Other aides believe a smaller commemoration is more appropriate, not wanting to elevate Trump’s lies or risk further inflaming partisan tensions over the 2020 election.
While the full scale of what the White House is planning remains unclear, Biden is expected to deliver a speech connecting the day to the defense of the ballot, aides said.
But aides also recognize that a full-court press on voting rights — even if good politics — would be doomed to fail without a change to the filibuster. And they are skeptical that they can bring reluctant Democrats on board for such changes. While Manchin has said he’s open to reforming the chamber’s rules in a bipartisan manner, he does not support nuking the legislative filibuster. Sen. Kyrsten Sinema (D-Ariz.) has warned that scrapping the filibuster could come back to haunt Democrats. White House aides, as such, have been instructed to avoid the phrase “filibuster reform,” which they believe has become toxic and spurs knee-jerk opposition.
Other Democrats are losing patience, however. Sen. Raphael Warnock (D-Ga.) delivered a passionate speech from the Senate floor this week pushing Democrats to act on voting rights, noting that the Senate just scrapped a 60-vote threshold to pass a debt ceiling hike. Rep. Jim Clyburn (D-S.C.), who has been in touch with Warnock, said he believes Democrats are “in a good place with the voting rights bill,” though it’s “not the timeline that I would want.”
“I don’t want it to be constrained by trying to do it before the end of the year. I don’t know that you have to do it before the end of the year,” Clyburn, the third-ranking Democrat in the House and a close Biden ally, said in an interview. “I just want us to get a bill done that will help preserve this democracy because if we don’t, I think we’ve lost this democracy.”
As pressure ramps up, a group of Senate Democrats have been working on possible rule changes to the chamber that could, potentially, pacify the party’s more centrist members. Those senators — Angus King (I-Maine), Tim Kaine (D-Va.) and Jon Tester (D-Mont.) — met with Manchin and Majority Leader Chuck Schumer on Wednesday to discuss Senate rule reforms.
“The longer we wait the more mischief the states are performing,” said King.
But rules changes are complicated, take time and most Democrats expect the effort to come to a head in January. And few, if any, Democrats expect success unless Biden were to use the power of his office to influence centrist holdouts—something he has so far refrained from doing.

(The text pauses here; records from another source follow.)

import Mathlib
import Literature.Computability.AlgebraicComplexity.AsymptoticSpectrum
import Literature.Computability.AlgebraicComplexity.BorderRankCW
import Literature.Computability.AlgebraicComplexity.MatrixMultiplicationExponent
import Summits.MatrixMultiplication.MatrixMultiplication.Theses.OutsiderSandwich

/-!
# OutsiderSandwich — the MONOMIAL FLOOR of the little Coppersmith–Winograd tensor
(decomp-mm lens 4 «minimal-counterexample / extremal reduction», gen 6)

ω-free structure theorem.  If the support of a matrix multiplication tensor `⟨k,m,n⟩` embeds
into the support of `cw₂^{⊠N}` along injective index maps (this is what every zeroing-out /
monomial restriction and every combinatorial (M-)degeneration `cw₂^{⊠N} ⊵ ⟨k,m,n⟩` in the
standard basis provides), then `k·m·n ≤ 2^N`.  Square case: `m³ ≤ 2^N`, i.e. `m² ≤ 4^{N/3}` —
rate `4^{1/3} = 1.5874…` per copy of `cw₂`, attained by the laser blocks (`⟨2,2,2⟩ ≤ cw₂^{⊠3}`,
`I(3,2)` in the lens kernel).  Hence every witness of `CwTwoMMPerfect` (rate `3`) — indeed
everything above rate `1.5874`, e.g. the kernel rung `2.3397` (`CwTwoRateHalfMM`) and `I(2,2)` —
is NON-monomial: it must use identification of variables / signed cancellation (as `HalfMM`
does).

Proof: per coordinate the three letter maps `f_p(κ,ν)`, `g_p(κ,μ)`, `h_p(μ,ν)` satisfy the
`cw₂`-support constraint at every `(κ,μ,ν)`; a short case analysis (`zeros_absurd`,
`const_of_zeroFree`) shows one of them is constant, whence the letter TRIPLE takes at most two
values on the coordinate; so `(κ,μ,ν) ↦ (p ↦ [triple_p = ℓ₁(p)])` is an injection
`Fin k × Fin m × Fin n ↪ (Fin N → Bool)`.
-/

set_option linter.dupNamespace false -- `MatrixMultiplication.MatrixMultiplication` (summit = problem, D-0017)

namespace Summit.MatrixMultiplication.MatrixMultiplication.Theorems.OutsiderSandwichMonomialFloor

open Literature.Computability.AlgebraicComplexity

/-- The support indicator of `cw₂ = cwTensor K 2` on letters `Fin 3` (Boolean; exactly the
condition in `cwTensor_apply`). -/
def P (i j k : Fin 3) : Bool :=
  decide ((i = 0 ∧ j = k ∧ j ≠ 0) ∨ (j = 0 ∧ i = k ∧ i ≠ 0) ∨ (k = 0 ∧ i = j ∧ i ≠ 0))

/-- a nonzero entry of `cw₂` lies in the support pattern `P`. [folklore] -/
theorem P_of_cwTensor_ne_zero {K : Type*} [CommSemiring K] (i j k : Fin 3)
    (h : cwTensor K 2 i j k ≠ 0) : P i j k = true := by
  rw [cwTensor_apply] at h
  unfold P
  rw [decide_eq_true_iff]
  by_contra hP
  exact h (if_neg hP)

/-! ### Local facts about `P` (all by `decide` over `Fin 3`) -/

/-- `P` is symmetric in its first two slots. [folklore] -/
theorem P_swap12 : ∀ i j k : Fin 3, P i j k = true → P j i k = true := by decide
/-- `P` is symmetric in its first and third slots. [folklore] -/
theorem P_swap13 : ∀ i j k : Fin 3, P i j k = true → P k j i = true := by decide
/-- every support triple of `cw₂` has a zero slot. [folklore] -/
theorem P_one_zero : ∀ i j k : Fin 3, P i j k = true → (i = 0 ∨ j = 0 ∨ k = 0) := by decide
/-- support triples with first slot `0` are `(0,v,v)`, `v ≠ 0`. [folklore] -/
theorem P_first_zero : ∀ i j k : Fin 3, P i j k = true → i = 0 → (j ≠ 0 ∧ k ≠ 0 ∧ j = k) := by
  decide
/-- support triples with second slot `0` are `(v,0,v)`, `v ≠ 0`. [folklore] -/
theorem P_second_zero : ∀ i j k : Fin 3, P i j k = true → j = 0 → (i ≠ 0 ∧ k ≠ 0 ∧ i = k) := by
  decide
/-- support triples with third slot `0` are `(v,v,0)`, `v ≠ 0`. [folklore] -/
theorem P_third_zero : ∀ i j k : Fin 3, P i j k = true → k = 0 → (i ≠ 0 ∧ j ≠ 0 ∧ i = j) := by
  decide
/-- two nonzero slots `1,2` force the third slot `0` and equality. [folklore] -/
theorem P_two_nonzero_12 : ∀ i j k : Fin 3, P i j k = true → i ≠ 0 → j ≠ 0 → (k = 0 ∧ i = j) := by
  decide
/-- two nonzero slots `1,3` force the second slot `0` and equality. [folklore] -/
theorem P_two_nonzero_13 : ∀ i j k : Fin 3, P i j k = true → i ≠ 0 → k ≠ 0 → (j = 0 ∧ i = k) := by
  decide
/-- two-value conclusions when one slot is constant: third slot `0`. [folklore] -/
theorem P_third_const_zero : ∀ i j : Fin 3, P i j 0 = true →
    ((i, j, (0 : Fin 3)) = (1, 1, 0) ∨ (i, j, (0 : Fin 3)) = (2, 2, 0)) := by decide
/-- two-value conclusion: third slot a nonzero constant `v`. [folklore] -/
theorem P_third_const_ne : ∀ i j v : Fin 3, P i j v = true → v ≠ 0 →
    ((i, j, v) = (0, v, v) ∨ (i, j, v) = (v, 0, v)) := by decide
/-- two-value conclusion: first slot `0`. [folklore] -/
theorem P_first_const_zero : ∀ j k : Fin 3, P 0 j k = true →
    (((0 : Fin 3), j, k) = (0, 1, 1) ∨ ((0 : Fin 3), j, k) = (0, 2, 2)) := by decide
/-- two-value conclusion: first slot a nonzero constant `v`. [folklore] -/
theorem P_first_const_ne : ∀ v j k : Fin 3, P v j k = true → v ≠ 0 →
    ((v, j, k) = (v, 0, v) ∨ (v, j, k) = (v, v, 0)) := by decide
/-- two-value conclusion: second slot `0`. [folklore] -/
theorem P_second_const_zero : ∀ i k : Fin 3, P i 0 k = true →
    ((i, (0 : Fin 3), k) = (1, 0, 1) ∨ (i, (0 : Fin 3), k) = (2, 0, 2)) := by decide
/-- two-value conclusion: second slot a nonzero constant `v`. [folklore] -/
theorem P_second_const_ne : ∀ i v k : Fin 3, P i v k = true → v ≠ 0 →
    ((i, v, k) = (0, v, v) ∨ (i, v, k) = (v, v, 0)) := by decide

/-! ### The combinatorial core: one coordinate -/

section Core

variable {A B C : Type*}

/-  The per-coordinate constraint system is the hypothesis
      `H : ∀ a b c, P (f a c) (g a b) (h b c) = true`
    with `f` on the index pair `(a,c)` (slot 1, `Z_{κν}`), `g` on `(a,b)` (slot 2, `X_{κμ}`),
    `h` on `(b,c)` (slot 3, `Y_{μν}`). -/

/-- Symmetry: let `g` play the role of `f`. -/
theorem sys_swap12 {f : A → C → Fin 3} {g : A → B → Fin 3} {h : B → C → Fin 3}
    (H : ∀ a b c, P (f a c) (g a b) (h b c) = true) :
    ∀ (a : A) (c : C) (b : B), P (g a b) (f a c) (h b c) = true :=
  fun a c b => P_swap12 _ _ _ (H a b c)

/-- Symmetry: let `h` play the role of `f`. -/
theorem sys_swap13 {f : A → C → Fin 3} {g : A → B → Fin 3} {h : B → C → Fin 3}
    (H : ∀ a b c, P (f a c) (g a b) (h b c) = true) :
    ∀ (b : B) (a : A) (c : C), P (h b c) (g a b) (f a c) = true :=
  fun b a c => P_swap13 _ _ _ (H a b c)

/-- The three letter maps cannot all have a zero. -/
theorem zeros_absurd {f : A → C → Fin 3} {g : A → B → Fin 3} {h : B → C → Fin 3}
    (H : ∀ a b c, P (f a c) (g a b) (h b c) = true)
    {a₀ : A} {c₀ : C} (hf : f a₀ c₀ = 0) {a₁ : A} {b₁ : B} (hg : g a₁ b₁ = 0)
    {b₂ : B} {c₂ : C} (hh : h b₂ c₂ = 0) : False := by
  have h1 : g a₀ b₁ ≠ 0 := (P_first_zero _ _ _ (H a₀ b₁ c₀) hf).1
  have h2 : h b₁ c₂ ≠ 0 := (P_second_zero _ _ _ (H a₁ b₁ c₂) hg).2.1
  have h3 : f a₀ c₂ ≠ 0 := (P_third_zero _ _ _ (H a₀ b₂ c₂) hh).1
  rcases P_one_zero _ _ _ (H a₀ b₁ c₂) with h0 | h0 | h0
  · exact h3 h0
  · exact h1 h0
  · exact h2 h0

/-- If `f` is zero-free then one of `f`, `g`, `h` is constant. -/
theorem const_of_zeroFree {f : A → C → Fin 3} {g : A → B → Fin 3} {h : B → C → Fin 3}
    (H : ∀ a b c, P (f a c) (g a b) (h b c) = true) (hf : ∀ a c, f a c ≠ 0) :
    (∃ v, ∀ a c, f a c = v) ∨ (∃ v, ∀ a b, g a b = v) ∨ (∃ v, ∀ b c, h b c = v) := by
  by_cases hg0 : ∀ a b, g a b = 0
  · exact Or.inr (Or.inl ⟨0, hg0⟩)
  push Not at hg0
  obtain ⟨a₀, b₀, hg⟩ := hg0
  -- row `b₀` of `h` vanishes, and `f a c = g a b₀` for all `a c`
  have hrow : ∀ c, h b₀ c = 0 := fun c => (P_two_nonzero_12 _ _ _ (H a₀ b₀ c) (hf a₀ c) hg).1
  have hfg : ∀ a c, f a c = g a b₀ := fun a c => (P_third_zero _ _ _ (H a b₀ c) (hrow c)).2.2
  by_cases hh0 : ∀ b c, h b c = 0
  · exact Or.inr (Or.inr ⟨0, hh0⟩)
  push Not at hh0
  obtain ⟨b₁, c₁, hh⟩ := hh0
  -- then `f a c₁ = h b₁ c₁` for every `a`, so `f` is constant
  have hfc : ∀ a, f a c₁ = h b₁ c₁ := fun a =>
    (P_two_nonzero_13 _ _ _ (H a b₁ c₁) (hf a c₁) hh).2
  refine Or.inl ⟨h b₁ c₁, fun a c => ?_⟩
  rw [hfg a c, ← hfg a c₁, hfc a]

/-- One of the three letter maps is constant. -/
theorem one_const {f : A → C → Fin 3} {g : A → B → Fin 3} {h : B → C → Fin 3}
    (H : ∀ a b c, P (f a c) (g a b) (h b c) = true) :
    (∃ v, ∀ a c, f a c = v) ∨ (∃ v, ∀ a b, g a b = v) ∨ (∃ v, ∀ b c, h b c = v) := by
  by_cases hf : ∀ a c, f a c ≠ 0
  · exact const_of_zeroFree H hf
  by_cases hg : ∀ a b, g a b ≠ 0
  · rcases const_of_zeroFree (A := A) (B := C) (C := B) (f := g) (g := f) (h := fun c b => h b c)
        (sys_swap12 H) hg with ⟨v, hv⟩ | ⟨v, hv⟩ | ⟨v, hv⟩
    · exact Or.inr (Or.inl ⟨v, hv⟩)
    · exact Or.inl ⟨v, hv⟩
    · exact Or.inr (Or.inr ⟨v, fun b c => hv c b⟩)
  by_cases hh : ∀ b c, h b c ≠ 0
  · rcases const_of_zeroFree (A := B) (B := A) (C := C) (f := h) (g := fun b a => g a b) (h := f)
        (sys_swap13 H) hh with ⟨v, hv⟩ | ⟨v, hv⟩ | ⟨v, hv⟩
    · exact Or.inr (Or.inr ⟨v, hv⟩)
    · exact Or.inr (Or.inl ⟨v, fun a b => hv b a⟩)
    · exact Or.inl ⟨v, hv⟩
  push Not at hf hg hh
  obtain ⟨a₀, c₀, hf⟩ := hf
  obtain ⟨a₁, b₁, hg⟩ := hg
  obtain ⟨b₂, c₂, hh⟩ := hh
  exact (zeros_absurd H hf hg hh).elim

/-- **Core.** On one coordinate the letter triple takes at most two values. -/
theorem two_values {f : A → C → Fin 3} {g : A → B → Fin 3} {h : B → C → Fin 3}
    (H : ∀ a b c, P (f a c) (g a b) (h b c) = true) :
    ∃ ℓ₁ ℓ₂ : Fin 3 × Fin 3 × Fin 3, ∀ a b c,
      (f a c, g a b, h b c) = ℓ₁ ∨ (f a c, g a b, h b c) = ℓ₂ := by
  rcases one_const H with ⟨v, hv⟩ | ⟨v, hv⟩ | ⟨v, hv⟩
  · -- `f` constant
    by_cases hv0 : v = 0
    · refine ⟨(0, 1, 1), (0, 2, 2), fun a b c => ?_⟩
      have := H a b c
      rw [hv a c, hv0] at this ⊢
      exact P_first_const_zero _ _ this
    · refine ⟨(v, 0, v), (v, v, 0), fun a b c => ?_⟩
      have := H a b c
      rw [hv a c] at this ⊢
      exact P_first_const_ne _ _ _ this hv0
  · -- `g` constant
    by_cases hv0 : v = 0
    · refine ⟨(1, 0, 1), (2, 0, 2), fun a b c => ?_⟩
      have := H a b c
      rw [hv a b, hv0] at this ⊢
      exact P_second_const_zero _ _ this
    · refine ⟨(0, v, v), (v, v, 0), fun a b c => ?_⟩
      have := H a b c
      rw [hv a b] at this ⊢
      exact P_second_const_ne _ _ _ this hv0
  · -- `h` constant
    by_cases hv0 : v = 0
    · refine ⟨(1, 1, 0), (2, 2, 0), fun a b c => ?_⟩
      have := H a b c
      rw [hv b c, hv0] at this ⊢
      exact P_third_const_zero _ _ this
    · refine ⟨(0, v, v), (v, 0, v), fun a b c => ?_⟩
      have := H a b c
      rw [hv b c] at this ⊢
      exact P_third_const_ne _ _ _ this hv0

end Core

/-! ### The floor -/

/-- **Monomial floor, rectangular form.** If the support of `⟨k,m,n⟩` embeds into the support of
`cw₂^{⊠N}` along index maps `φ` (forms `Z_{κν}`), `ψ` (variables `X_{κμ}`), `χ` (variables `Y_{μν}`)
with `φ` and `ψ` injective, then `k·m·n ≤ 2^N`. -/
theorem card_le_two_pow_of_supportEmbedding (N k m n : ℕ)
    (φ : Fin k × Fin n → (Fin N → Fin 3)) (ψ : Fin k × Fin m → (Fin N → Fin 3))
    (χ : Fin m × Fin n → (Fin N → Fin 3))
    (hφ : Function.Injective φ) (hψ : Function.Injective ψ)
    (H : ∀ (κ : Fin k) (μ : Fin m) (ν : Fin n),
      kroneckerPow (cwTensor ℂ 2) N (φ (κ, ν)) (ψ (κ, μ)) (χ (μ, ν)) ≠ 0) :
    k * m * n ≤ 2 ^ N := by
  classical
  -- pointwise support condition
  have Hp : ∀ (p : Fin N) (κ : Fin k) (μ : Fin m) (ν : Fin n),
      P (φ (κ, ν) p) (ψ (κ, μ) p) (χ (μ, ν) p) = true := by
    intro p κ μ ν
    have h := H κ μ ν
    rw [kroneckerPow_apply, Finset.prod_ne_zero_iff] at h
    exact P_of_cwTensor_ne_zero _ _ _ (h p (Finset.mem_univ p))
  choose ℓ₁ ℓ₂ hℓ using fun p => two_values (f := fun κ ν => φ (κ, ν) p)
    (g := fun κ μ => ψ (κ, μ) p) (h := fun μ ν => χ (μ, ν) p) (Hp p)
  -- the injection into `Fin N → Bool`
  let T : Fin k × Fin m × Fin n → Fin N → Fin 3 × Fin 3 × Fin 3 :=
    fun t p => (φ (t.1, t.2.2) p, ψ (t.1, t.2.1) p, χ (t.2.1, t.2.2) p)
  let Λ : Fin k × Fin m × Fin n → (Fin N → Bool) := fun t p => decide (T t p = ℓ₁ p)
  have hT : ∀ t p, T t p = ℓ₁ p ∨ T t p = ℓ₂ p := fun t p => hℓ p t.1 t.2.1 t.2.2
  have hΛ : Function.Injective Λ := by
    intro t t' hΛeq
    have htrip : ∀ p, T t p = T t' p := by
      intro p
      have e : (T t p = ℓ₁ p) ↔ (T t' p = ℓ₁ p) := by
        have := congrFun hΛeq p
        simpa [Λ] using this
      rcases hT t p with h1 | h1 <;> rcases hT t' p with h2 | h2
      · exact h1.trans h2.symm
      · exact h1.trans (e.mp h1).symm
      · exact (e.mpr h2).trans h2.symm
      · exact h1.trans h2.symm
    obtain ⟨κ, μ, ν⟩ := t
    obtain ⟨κ', μ', ν'⟩ := t'
    have hφeq : φ (κ, ν) = φ (κ', ν') := funext fun p => (Prod.mk.inj (htrip p)).1
    have hψeq : ψ (κ, μ) = ψ (κ', μ') := funext fun p => (Prod.mk.inj (Prod.mk.inj (htrip p)).2).1
    have h1 := hφ hφeq
    have h2 := hψ hψeq
    simp only [Prod.mk.injEq] at h1 h2
    obtain ⟨rfl, rfl⟩ := h1
    obtain ⟨-, rfl⟩ := h2
    rfl
  have hcard := Fintype.card_le_of_injective Λ hΛ
  simp only [Fintype.card_prod, Fintype.card_fin, Fintype.card_fun, Fintype.card_bool] at hcard
  simpa [mul_assoc] using hcard

/-- **Monomial floor, square form** (the route aside `CwTwoMonomialFloor`): a support embedding of
`⟨m,m,m⟩` into `cw₂^{⊠N}` forces `m³ ≤ 2^N`, i.e. `m² ≤ 4^{N/3}`. -/
theorem cube_le_two_pow_of_supportEmbedding (N m : ℕ)
    (φ ψ χ : Fin m × Fin m → (Fin N → Fin 3))
    (hφ : Function.Injective φ) (hψ : Function.Injective ψ) (_hχ : Function.Injective χ)
    (H : ∀ κ μ ν : Fin m,
      kroneckerPow (cwTensor ℂ 2) N (φ (κ, ν)) (ψ (κ, μ)) (χ (μ, ν)) ≠ 0) :
    m ^ 3 ≤ 2 ^ N := by
  have h := card_le_two_pow_of_supportEmbedding N m m m φ ψ χ hφ hψ H
  simpa [pow_succ, mul_assoc] using h

/-- **Aside `CwTwoMonomialFloor` of route OutsiderSandwich, proved by name** (item
stmt-MatrixMultiplication-29785): injective support embeddings `⟨m,m,m⟩ ↪ supp cw₂^{⊠N}` force
`m³ ≤ 2^N`. [new] -/
theorem cwTwoMonomialFloor_holds :
    Summit.MatrixMultiplication.MatrixMultiplication.Theses.OutsiderSandwich.CwTwoMonomialFloor :=
  fun N m φ ψ χ hφ hψ hχ H => cube_le_two_pow_of_supportEmbedding N m φ ψ χ hφ hψ hχ H

end Summit.MatrixMultiplication.MatrixMultiplication.Theorems.OutsiderSandwichMonomialFloor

“His voice is critically important in telling the story that democracy is in fact under threat,” said John Podesta, former White House counselor to President Barack Obama, who argued that Biden should address the matter of voting rights directly in his upcoming State of the Union address.
“I want to see Biden start running people in and out of the White House,” said Rep. Anthony Brown (D-Md.). “I want to start by seeing the president using the full leverage of his office. It’s a crisis in democracy and the president needs to address it.”
If the White House needs a reminder of the progressive pressure they’re facing on this front, they don’t have to look far. Over the past week, roughly 20 college students from Arizona have been on a hunger strike outside the White House in Lafayette Square urging action on voting rights legislation. The group, affiliated with a political nonprofit founded by former Bernie Sanders campaign organizers, named Un-PAC, has met with Sinema on the issue and is expected to meet with Sen. Mark Kelly (D-Ariz.) on Thursday. The students asked for a meeting with Biden but so far have only been in touch with Justin Levitt, White House senior policy adviser on democracy and voting.
“We really wanted to talk to the Biden administration and show them that we’re here,” said Lauren Dorn, 20, an Arizona State University student and organizer with Un-PAC. Dorn had to end her hunger strike after a few days due to health reasons. “There’s hundreds and thousands of us across the country who believe in this issue.”